Collected data entries
───

/-!
# `KerrShieldedSettles`, line `tapered-temporal-collar` — stub S5 `stub_scriTransport`, part 3:
# lifting maximal null rays of a development through the chart map `χ`

Support file for crux `stmt-FinalStateConjecture-10054`
(`Summit.FinalStateConjecture.FinalStateConjecture.Theses.SwallowTheDatum.KerrShieldedSettles`), stub S5
`stub_scriTransport`.  The chart map `χ : Kerr.region a r₁ → N` of the line is smooth, isometric and oriented
only on the open tapered collar `W = {0 < x⁰ − T(r) + (r − r₁)/4}` of the ingoing Kerr–Schild chart.  This file
proves the transport engine of clause (a):

* `ScriTransport.ray_mem_collar` (registered sub-goal `stub_scriTransportRayCollar`) — a maximal null geodesic of
  the chart issuing from the bent leaf at radius `> 4M` with future-directed velocity stays in `W` for `t ≥ 0`
  (positive Killing energy, `KerrLeafSojourn.ray_isFutureCausalCurveOn`, and the causal `u`-clock of part 1);
* `ScriTransport.ray_lift` — **a maximal geodesic `γ` of `(N, g)` through `χ(x₀)`, `x₀` on the leaf, with
  future-directed null velocity, is `χ ∘ γ_K` on `dom_K ∩ [0, ∞) ⊆ dom`**, where `γ_K` is the maximal chart
  geodesic with the pulled-back data: on the component `J ∋ 0` of `{t | γ_K t ∈ W}` the chart geodesic is a
  geodesic of the pulled-back metric `χ^* g` on `W` (same components `g_{M,a}`: `isGeodesicOn_transfer` of
  part 1), hence `χ ∘ γ_K` is a `g`-geodesic there (`SimpleAH.isGeodesicOn_comp`, O'Neill 1983, pp. 90–91) with
  the data of `γ`, and maximality of `γ` (O'Neill 1983, Ch. 3, Prop. 3.24, `exists_isMaximalGeodesicOn`) gives
  `J ⊆ dom`, `γ = χ ∘ γ_K` on `J ⊇ dom_K ∩ [0, ∞)`.

References: B. O'Neill, *Semi-Riemannian geometry* (1983), Ch. 3, Lemma 3.22, Prop. 3.24, pp. 90–91;
D. Christodoulou, CQG 16 (1999) A23, p. A26; M. Dafermos, I. Rodnianski, arXiv:0811.0354, §2.6.2, §5.1.
-/

set_option linter.dupNamespace false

───

Output each record above exactly, omitting nothing.

**The answer**
/-!
# `KerrShieldedSettles`, line `tapered-temporal-collar` — stub S5 `stub_scriTransport`, part 3:
# lifting maximal null rays of a development through the chart map `χ`

Support file for crux `stmt-FinalStateConjecture-10054`
(`Summit.FinalStateConjecture.FinalStateConjecture.Theses.SwallowTheDatum.KerrShieldedSettles`), stub S5
`stub_scriTransport`.  The chart map `χ : Kerr.region a r₁ → N` of the line is smooth, isometric and oriented
only on the open tapered collar `W = {0 < x⁰ − T(r) + (r − r₁)/4}` of the ingoing Kerr–Schild chart.  This file
proves the transport engine of clause (a):

* `ScriTransport.ray_mem_collar` (registered sub-goal `stub_scriTransportRayCollar`) — a maximal null geodesic of
  the chart issuing from the bent leaf at radius `> 4M` with future-directed velocity stays in `W` for `t ≥ 0`
  (positive Killing energy, `KerrLeafSojourn.ray_isFutureCausalCurveOn`, and the causal `u`-clock of part 1);
* `ScriTransport.ray_lift` — **a maximal geodesic `γ` of `(N, g)` through `χ(x₀)`, `x₀` on the leaf, with
  future-directed null velocity, is `χ ∘ γ_K` on `dom_K ∩ [0, ∞) ⊆ dom`**, where `γ_K` is the maximal chart
  geodesic with the pulled-back data: on the component `J ∋ 0` of `{t | γ_K t ∈ W}` the chart geodesic is a
  geodesic of the pulled-back metric `χ^* g` on `W` (same components `g_{M,a}`: `isGeodesicOn_transfer` of
  part 1), hence `χ ∘ γ_K` is a `g`-geodesic there (`SimpleAH.isGeodesicOn_comp`, O'Neill 1983, pp. 90–91) with
  the data of `γ`, and maximality of `γ` (O'Neill 1983, Ch. 3, Prop. 3.24, `exists_isMaximalGeodesicOn`) gives
  `J ⊆ dom`, `γ = χ ∘ γ_K` on `J ⊇ dom_K ∩ [0, ∞)`.

References: B. O'Neill, *Semi-Riemannian geometry* (1983), Ch. 3, Lemma 3.22, Prop. 3.24, pp. 90–91;
D. Christodoulou, CQG 16 (1999) A23, p. A26; M. Dafermos, I. Rodnianski, arXiv:0811.0354, §2.6.2, §5.1.
-/

set_option linter.dupNamespace false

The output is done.